Emefiele Vows To Defend Naira On Falling Oil Prices
The Central Bank of Nigeria (CBN) Governor, Mr. Godwin Emefiele has said he will continue to defend the naira after the currency plunged to a record low.
“There’s no need for anybody to panic or worry,” Emefiele told Bloomberg.
“The central bank has always intervened. We know our reserves can support nine months of imports, which is far above the minimum expected. We believe we’re very safe.”
The naira weakened to an all-time low on November 7 after a drop in crude prices, prompting the central bank to intervene. In defending the currency rate, Africa’s largest oil producer has reduced its foreign reserves to a four-month low of $37.8 billion.
The naira weakened a third day, down 0.8 per cent to N169.80 per dollar last week.
Recently the regulator restricted banks’ use of the standing deposit facility, which allows companies to earn interest on excess cash, in an attempt to encourage lending to local businesses. Emefiele said the move didn’t weaken the naira because banks used their surplus liquidity to buy short-term central bank bonds.
“After that decision, most of them moved their money to the open market operations window,” he said. “We took all that money.”
The central bank has been selling dollars to banks outside its twice-weekly auctions since the naira’s drop on the morning of November 7, CBN Deputy Governor, Sarah Alade said.
“We have been intervening in the market since,” she said.
Volatility boosted the chance of a 50 basis point increase in Nigeria’s benchmark interest rate, which has been at a record high of 12 per cent since October 2011, London- based Capital Economics Limited had said.
The central bank’s next Monetary Policy Committee meeting is on November 24 and 25.
The sharpest drop in oil prices since 2008, in addition to a surge in the dollar, are testing the resolve of energy-producing nations like Nigeria to defend their currency pegs.
Even Saudi Arabia, whose $745 billion reserves may allow it to maintain the link for years, is feeling the pressure of speculators betting against its currency. Nigeria intervened in foreign-exchange markets to bring the naira back from a record low recently, while economists surveyed by Bloomberg expect Venezuela to capitulate on its dollar peg by year-end.
For the dwindling number of nations whose exchange rates are linked to either dollars or a basket of major currencies, breaking those ties would raise the odds of inflation accelerating too fast. It would also take away a steadying influence on their economies.

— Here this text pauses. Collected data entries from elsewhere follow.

import Literature.Geometry.Riemannian.GurskyViaclovskyClosednessChartBounds
import Literature.Analysis.FunctionSpaces.CkArzelaAscoli
import HarnessLib

/-!
# Gursky–Viaclovsky closedness: the Arzelà–Ascoli extraction on the closed manifold and the
# reduction of the named fact to uniform chart estimates

Support file (everything PROVED; no definition, no named fact) for the named fact
`Literature.Geometry.Riemannian.gurskyViaclovsky_pathClosed_weighted_four`
(Gursky–Viaclovsky, J. Differential Geom. 63 (2003), Prop. 6 and §5: the solvable set of the
Weyl-weighted `σ₂` continuity path is closed). `GurskyViaclovskyClosednessLimit.lean` reduced the
fact to a compactness principle with a smooth limit (`pathClosed_of_chartCompactness`: a
subsequence `C²`-convergent in the charts to a `C^∞` function). This file performs the
COMPACTNESS part of that principle inside the tree — the `C^∞` Arzelà–Ascoli theorem in finitely
many charts of the closed manifold, the patching of the chart limits into one smooth function,
and the transport of chart convergence to covariant Hessians at every point of every chart — so
that what remains assumed is exactly the A PRIORI ESTIMATE of the printed proof:

* `tendsto_hessian_and_mvfderiv_of_chart'` — the chart-transport lemma of the Limit file at an
  arbitrary point of a chart domain (centre `c`, point `x ∈ (chartAt c).source`), not only at the
  centre;
* `exists_subseq_smooth_limit_of_chartBounds` — on a compact manifold modelled on `ℝ⁴`, a
  sequence of smooth functions whose chart representatives `u_k ∘ (chartAt x)⁻¹` obey, on some
  ball around each `chartAt x x`, uniform bounds of every order, has a subsequence converging
  pointwise to a `C^∞` function `v`, with the first and second Fréchet derivatives of the
  representatives converging at every point of finitely many covering charts, hence
  (`tendsto_hessian_and_mvfderiv_of_chart'`) with covariant Hessians and differentials converging
  at every point;
* `pathClosed_of_chartSmoothBounds` — **the named fact follows from uniform local chart bounds of
  all orders** for `C²`-bounded sequences of smooth admissible background solutions at parameters
  `s_k → t`, `s_k ≤ 1` — i.e. from the Evans–Krylov `C^{2,α}` estimate (Gursky–Viaclovsky's
  Prop. 6; Evans 1982, Krylov 1983, Gilbarg–Trudinger Thm. 17.14) followed by the Schauder
  bootstrap (Gilbarg–Trudinger Lemma 17.16), applied in charts. That estimate is NOT proved here
  (no fully nonlinear elliptic Hölder theory in Mathlib or in the tree) and is not vended as a
  fact; it enters as the inline hypothesis `hbounds`;
* `pathClosed_of_chartHigherBounds` — the same with only the orders `m ≥ 3` of the chart bounds
  assumed: the orders `≤ 2` follow from the fact's covariant bounds
  (`chart_iteratedFDeriv_bounds_le_two`, `GurskyViaclovskyClosednessChartBounds.lean`). What is
  left is thus literally the interior a priori estimate "uniform `C²` bounds (and the equation)
  give uniform `Cᵐ` bounds for every `m ≥ 3`" for this concave uniformly elliptic equation —
  Evans–Krylov followed by Schauder.

## References

* M. J. Gursky, J. A. Viaclovsky, J. Differential Geom. 63 (2003) 131–154, Prop. 6, §5.
  [GurskyViaclovsky2003]
* D. Gilbarg, N. S. Trudinger, *Elliptic Partial Differential Equations of Second Order* (2001),
  Thm. 17.14, Lemma 17.16, and §6.8 Lemma 6.33. [GilbargTrudinger2001]
* B. O'Neill, *Semi-Riemannian Geometry* (1983), Ch. 3, Lemma 49. [ONeill1983]
-/

noncomputable section

open scoped Manifold ContDiff Topology
open Set Filter Metric Function

namespace Literature.Geometry.Riemannian.GurskyViaclovskyPath

open Literature.Geometry.Lorentzian (PseudoRiemannianMetric)
open Literature.Geometry.Lorentzian.PseudoRiemannianMetric
open Literature.Geometry.Lorentzian
open Literature.Analysis.FunctionSpaces

section ChartTransport

variable {M : Type*} [TopologicalSpace M] [ChartedSpace (EuclideanSpace ℝ (Fin 4)) M]
  [IsManifold (𝓡 4) ∞ M]
  (g : PseudoRiemannianMetric (𝓡 4) ∞ (EuclideanSpace ℝ (Fin 4)) (TangentSpace (𝓡 4) : M → Type _))
  [g.HasLeviCivita]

“Countries operating with a currency peg, particularly oil exporters, are suffering from losing export earnings, weakening their ability to defend the peg at a time when emerging-market currencies are under pressure from a stronger dollar,” the chief economist at London-based frontier- markets specialist Exotix Limited, Stuart Culverhouse said.
“It magnifies the problems they’re having.”
Oil and natural gas account for at least 85 percent of the exports of Saudi Arabia, Nigeria and Venezuela, while Russian energy sales account for more than half the government’s revenue, according to the United State Energy Information Administration.
Though it didn’t have a formal peg, Russia, the world’s largest energy exporter, last week ended a policy of maintaining the ruble in a fixed band versus a basket of dollars and euros.
Crude oil fell almost 30 per cent since mid-June to a three- year low of $75.84 per barrel recently, according to generic prices in New York.
At the same time, the dollar is soaring on the prospect of higher US interest rates. Bloomberg’s Dollar Spot Index, which tracks the greenback against 10 major peers, rose nine per cent since June.
Nigeria may need to devalue the naira after presidential elections in February, Goldman Sachs Group Incorporated had said in a report.
Policy makers target a rate for the naira at twice- weekly auctions of N155 per dollar, plus or minus three per cent.
In defending the fixed-exchange rate, Africa’s largest oil producer has reduced its foreign-currency reserves to a four- month low of $38 billion. Those concerns led Phillip Blackwood, a money manager at EM Quest Capital LLP in London, to sell his holdings of Nigerian domestic bonds in recent weeks.
“There’s so much pressure,” Blackwood, who manages $3.3 billion of emerging-market assets.
“They’re not willing to defend. It costs too much.”
Spokesman for the Central Bank of Nigeria, Ibrahim Mu’azu said no decision has been taken on whether to devalue.